AT EUROPCR

PARIS (FRONTLINE MEDICAL NEWS) – Eighty-eight percent of chronic total occlusions (CTOs) in a large series of patients undergoing coronary artery bypass graft surgery were successfully bypassed using arterial conduits with durable patency.

“Bypass graft surgery using arterial grafts is an acceptable modality of treatment for patients with CTOs and perhaps can be a benchmark against which PCI [percutaneous coronary intervention] for CTOs should be measured,” Teresa May Kieser, MD , said at the annual congress of the European Association of Percutaneous Cardiovascular Interventions.

An important caveat: It’s vital that surgeons strive for complete revascularization in these patients. In her study, incomplete revascularization in patients with one or more CTOs was associated with a 2.3-fold increased risk of operative mortality, compared with that of completely revascularized patients with a CTO. In contrast, in patients without CTOs, incomplete revascularization didn’t affect operative mortality.

“We have previously shown in another paper that arterial grafting mitigates the adverse effect of incomplete revascularization,” said Dr. Kieser, a cardiothoracic surgeon at the University of Calgary (Alt.).

In recent years, treatment of CTOs has increasingly drawn the attention of interventional cardiologists. Dr. Kieser presented what she thinks is the first study of coronary artery bypass graft (CABG) surgery for management of CTOs. It included 1,333 consecutive CABG patients with a total of 3,906 bypasses, a whopping 98% of which were arterial grafts, with a mean of 2.9 grafts per patient. Eleven percent of the CABGs were done emergently, 48% urgently, and 41% electively.

The key epidemiologic finding to emerge from the study is that CTOs are quite common in CABG patients. In this series, 47% of CABG patients had a mean of 1.35 chronically occluded coronary arteries.

Of 843 CTOs in three major territories, 88% were able to be bypassed. All of the 246 CTOs in the left anterior descending coronary artery were able to be bypassed, as were 84% of 415 CTOs in the right coronary artery and 85% in the circumflex system.

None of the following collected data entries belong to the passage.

/-- **NOWHERE-ZERO PADDING: THE ACTIVITY PATTERN IS FREE IN THE DIMENSION BUDGET.** If the crux `TracialDecayExp20` holds (with constant `a`) for
tight-orthogonal psd rectangles WITHOUT ZERO OPERATORS (`X_U ≠ 0` for every cut, `Y_M ≠ 0` for every matching — the 'fully active', exactly
constrained strategies of bricks 76/79), then it holds for ALL tight-orthogonal psd rectangles with constant `a/2`. Given `(X,Y)` of dimension `r`
in the budget `r²n < exp(aD/2)`, pad it by `ε` times the slack strategy (§2, dimension `m₀ = C(n+1,2)+1`): the padded pair has dimension
`R = r + m₀ ≤ 2 exp(aD/4) ≤ exp(aD/2)` (budget `R²n < exp(aD)` for `n ≥ n₂`), no zero operator, and value `Σ W tr(X Y) + ε·s`; the hypothesis gives
`Σ W tr(XY) + ε s ≤ R·exp(−aD)` for every `ε ∈ (0,1]`, hence `Σ W tr(XY) ≤ R·exp(−aD) ≤ exp(−aD/2)` and the normalised value is `≤ exp(−aD/2)`.
The conclusion is token-for-token the body of the route decl `TracialDecayExp20` (whose module is not importable from a support file).
[cite: Rothvoss2017, §2 (PDF pp. 5–6)] [cite: BrietDadushPokutta2014, Thm. 6 (§3)] -/
theorem tracialDecayExp20_of_nowhereZero
    (h : ∃ a : ℝ, 0 < a ∧ ∃ n₁ : ℕ, ∀ n : ℕ, n₁ ≤ n → Even n → ∀ (t : ℕ) (C : Finset ℕ) (w : ℕ → ℝ),
      IsBalancedDesign n t (Tq n) (dq n) 20 C w → ∀ r : ℕ, 0 < r → (r : ℝ) ^ 2 * n < Real.exp (a * (dq n : ℝ)) →
      ∀ (X : OddSet n → Matrix (Fin r) (Fin r) ℝ) (Y : PMatch n → Matrix (Fin r) (Fin r) ℝ), IsPsdRect X Y →
        (∀ U, X U ≠ 0) → (∀ M, Y M ≠ 0) →
        (∑ U, ∑ M, levelWeight n t C w U M * (X U * Y M).trace) / r ≤ Real.exp (-(a * (dq n : ℝ)))) :
    ∃ a : ℝ, 0 < a ∧ ∃ n₁ : ℕ, ∀ n : ℕ, n₁ ≤ n → Even n → ∀ (t : ℕ) (C : Finset ℕ) (w : ℕ → ℝ),
      IsBalancedDesign n t (Tq n) (dq n) 20 C w → ∀ r : ℕ, 0 < r → (r : ℝ) ^ 2 * n < Real.exp (a * (dq n : ℝ)) →
        TracialValueLEAt (levelWeight n t C w) (Real.exp (-(a * (dq n : ℝ)))) r := by
  obtain ⟨a, ha, n₁, hyp⟩ := h
  obtain ⟨n₂, hn₂⟩ := exists_thresholds ha
  refine ⟨a / 2, by positivity, max n₁ (max n₂ 1), fun n hn hev t C w hdes r hr hbud X Y hXY => ?_⟩
  have hn₁ : n₁ ≤ n := le_trans (le_max_left _ _) hn
  have hn1 : 1 ≤ n := le_trans (le_trans (le_max_right _ _) (le_max_right _ _)) hn
  obtain ⟨hm8, h2, h4, hmn8⟩ := hn₂ n (le_trans (le_trans (le_max_left _ _) (le_max_right _ _)) hn)
  obtain ⟨m₀, hm₀, P, Q, hPQ, hP, hQ⟩ := exists_slackStrategy' n
  set D : ℝ := (dq n : ℝ) with hDdef
  set W := levelWeight n t C w with hW
  have hm : (m₀ : ℝ) ≤ Real.exp (a / 4 * D) := hm₀.trans hm8
  have hmn : 2 * (m₀ : ℝ) ^ 2 * n ≤ Real.exp (a * D) / 2 :=
    le_trans (by have : (0 : ℝ) ≤ n := by positivity
                 gcongr) hmn8
  set S := ∑ U, ∑ M, W U M * (X U * Y M).trace with hS
  set s := ∑ U, ∑ M, W U M * (P U * Q M).trace with hs
  -- exponent bookkeeping
  have hexp4 : Real.exp (a / 4 * D) * Real.exp (a / 4 * D) = Real.exp (a / 2 * D) := by rw [← Real.exp_add]; ring_nf
  have hexp2 : Real.exp (a / 2 * D) * Real.exp (a / 2 * D) = Real.exp (a * D) := by rw [← Real.exp_add]; ring_nf
  have hbud' : (r : ℝ) ^ 2 * n < Real.exp (a / 2 * D) := by rw [hDdef]; convert hbud using 2
  -- the padded dimension `R = r + m₀` and its budget
  have hr1 : (1 : ℝ) ≤ r := by exact_mod_cast hr
  have hrD : (r : ℝ) < Real.exp (a / 4 * D) := by
    have h1 : (r : ℝ) ^ 2 < Real.exp (a / 4 * D) ^ 2 := by
      have hn1' : (1 : ℝ) ≤ n := by exact_mod_cast hn1
      rw [pow_two (Real.exp _), hexp4]
      nlinarith [hbud', pow_nonneg (Nat.cast_nonneg r : (0 : ℝ) ≤ r) 2]
    exact lt_of_pow_lt_pow_left₀ 2 (Real.exp_pos _).le h1
  have hR : ((r : ℝ) + m₀) ≤ Real.exp (a / 2 * D) := by
    calc ((r : ℝ) + m₀) ≤ Real.exp (a / 4 * D) + Real.exp (a / 4 * D) := by linarith
      _ = 2 * Real.exp (a / 4 * D) := by ring
      _ ≤ Real.exp (a / 4 * D) * Real.exp (a / 4 * D) := by gcongr
      _ = Real.exp (a / 2 * D) := hexp4
  have hRbud : (((r + m₀ : ℕ) : ℝ)) ^ 2 * n < Real.exp (a * D) := by
    have hm0 : (0 : ℝ) ≤ m₀ := by positivity
    have hn0 : (0 : ℝ) ≤ n := by positivity
    push_cast
    calc (((r : ℝ) + m₀)) ^ 2 * n ≤ (2 * (r : ℝ) ^ 2 + 2 * (m₀ : ℝ) ^ 2) * n := by
          gcongr; nlinarith [sq_nonneg ((r : ℝ) - m₀)]
      _ = 2 * ((r : ℝ) ^ 2 * n) + 2 * (m₀ : ℝ) ^ 2 * n := by ring
      _ < 2 * Real.exp (a / 2 * D) + Real.exp (a * D) / 2 := add_lt_add_of_lt_of_le (by linarith) hmn
      _ ≤ Real.exp (a * D) := by nlinarith [h4, Real.exp_pos (a / 2 * D), hexp2]
  -- the key inequality, for every `ε ∈ (0,1]`
  have key : ∀ ε : ℝ, 0 < ε → ε ≤ 1 → S + ε * s ≤ ((r : ℝ) + m₀) * Real.exp (-(a * D)) := by
    intro ε hε0 hε1
    obtain ⟨X', Y', hXY', hX', hY', htr⟩ := exists_padded hXY hPQ hP hQ hε0 hε1
    have hv := hyp n hn₁ hev t C w hdes (r + m₀) (by omega) (by rw [hDdef] at hRbud; exact hRbud) X' Y' hXY' hX' hY'
    have hRpos : (0 : ℝ) < ((r + m₀ : ℕ) : ℝ) := by positivity
    rw [div_le_iff₀ hRpos] at hv
    have heq : ∑ U, ∑ M, levelWeight n t C w U M * (X' U * Y' M).trace = S + ε * s := by
      rw [hS, hs, hW, mul_sum, ← sum_add_distrib]
      refine sum_congr rfl fun U _ => ?_
      rw [mul_sum, ← sum_add_distrib]
      exact sum_congr rfl fun M _ => by rw [htr U M]; ring
    rw [heq] at hv
    calc S + ε * s ≤ Real.exp (-(a * (dq n : ℝ))) * ((r + m₀ : ℕ) : ℝ) := hv
      _ = ((r : ℝ) + m₀) * Real.exp (-(a * D)) := by push_cast; rw [hDdef]; ring
  -- let `ε → 0`
  have hS_le : S ≤ ((r : ℝ) + m₀) * Real.exp (-(a * D)) := by
    rcases le_or_gt 0 s with hs0 | hs0
    · have h1 := key 1 one_pos le_rfl
      linarith
    · refine le_of_forall_pos_le_add fun δ hδ => ?_
      have hns : 0 < -s := neg_pos.2 hs0
      have hε : 0 < min 1 (δ / (-s)) := lt_min one_pos (div_pos hδ hns)
      have h1 := key _ hε (min_le_left _ _)
      have h2 : min 1 (δ / (-s)) * (-s) ≤ δ := by
        calc min 1 (δ / (-s)) * (-s) ≤ δ / (-s) * (-s) := mul_le_mul_of_nonneg_right (min_le_right _ _) hns.le
          _ = δ := div_mul_cancel₀ δ hns.ne'
      rw [mul_neg] at h2
      linarith
  -- conclude
  have hexp : ((r : ℝ) + m₀) * Real.exp (-(a * D)) ≤ Real.exp (-(a / 2 * (dq n : ℝ))) := by
    rw [← hDdef]
    have h1 : Real.exp (-(a / 2 * D)) = Real.exp (a / 2 * D) * Real.exp (-(a * D)) := by rw [← Real.exp_add]; ring_nf
    rw [h1]
    exact mul_le_mul_of_nonneg_right hR (Real.exp_pos _).le
  show S / r ≤ Real.exp (-(a / 2 * (dq n : ℝ)))
  have hpos : 0 < Real.exp (-(a / 2 * (dq n : ℝ))) := Real.exp_pos _
  rcases le_or_gt 0 S with hS0 | hS0
  · calc S / r ≤ S := div_le_self hS0 hr1
      _ ≤ _ := hS_le.trans hexp
  · have : S / r < 0 := div_neg_of_neg_of_pos hS0 (by exact_mod_cast hr)
    linarith

end Reduction

end Summit.PneNP.PneNP.Theorems.ChebyshevTracialDesignNowhereZeroPadding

The CTO group as a whole had significantly greater impairment of left ventricular function. Thirty-seven percent of them had an ejection fraction of 30%-50%, compared with 22% of the non-CTO patients. The 10% prevalence of an left ventricular ejection fraction (LVEF) below 30% in the CTO group was twice that of the non-CTO group. The CTO group was also significantly more likely to undergo incomplete revascularization, by a margin of 21% versus 5.7%.

Operative mortality was 3.7% overall and just 0.55% in the elective CABG patients. In a multivariate logistic regression analysis controlled for surgical urgency, incomplete revascularization, and EuroSCORE risk, operative mortality didn’t differ significantly between the CTO and non-CTO groups.

However, in the presence of CTOs, incomplete revascularization was associated with an 11.6% operative mortality, compared with a 2.8% rate in fully revascularized CTO patients.

A total of 110 patients with bypassed CTOs underwent symptom-driven follow-up coronary angiography at a median of 3.6 years after CABG. Reassuringly, CTO graft patency was noted in 95% of the LAD grafts, 92% of the right coronary artery grafts, and 79% of the circumflex grafts.

Dr. Kieser’s audience of interventional cardiologists was clearly bowled over by her results, not only the high rate of successful surgical bypass of CTOs, but also by her use of arterial grafts 98% of the time.

“This is my personal practice,” she explained. “I just believe in arterial grafting so much. They perform best in CTO arteries because of their lack of competitive flow.”

Session chair Oliver Gämperli, MD , of University Hospital Zurich, commented, “We are very concerned about patency rates, and you showed us fantastic patency rates. This is much better than what we’re used to with saphenous vein grafts. I think we need to talk to our surgeons and try to get them to do more arterial grafts of CTOs.”

It’s worth noting that in the CTO subgroup from the landmark randomized SYNTAX trial, the complete revascularization rate was only about 50% in the PCI group, compared with nearly 65% in the CABG group, he added.

Asked why a cardiac surgeon wouldn’t bypass a CTO, Dr. Kieser rattled off several technical reasons, including a vessel size of less than 1 mm, diffuse disease, extensive scar, or an inaccessible location. But that’s not the whole story, she added. She has heard surgical colleagues say, “The patient doesn’t need that artery, he’s learned to live without it.” That burns her up.

“Patients need every artery in the heart, and the one with a CTO is the best one for an arterial graft because it almost cannot fail, especially to the left anterior descending artery. I think we have to change the mentality of the surgeons to ‘If it can be done, it should be done,’ ” Dr. Kieser said.

She reported having no financial conflicts of interest regarding her study.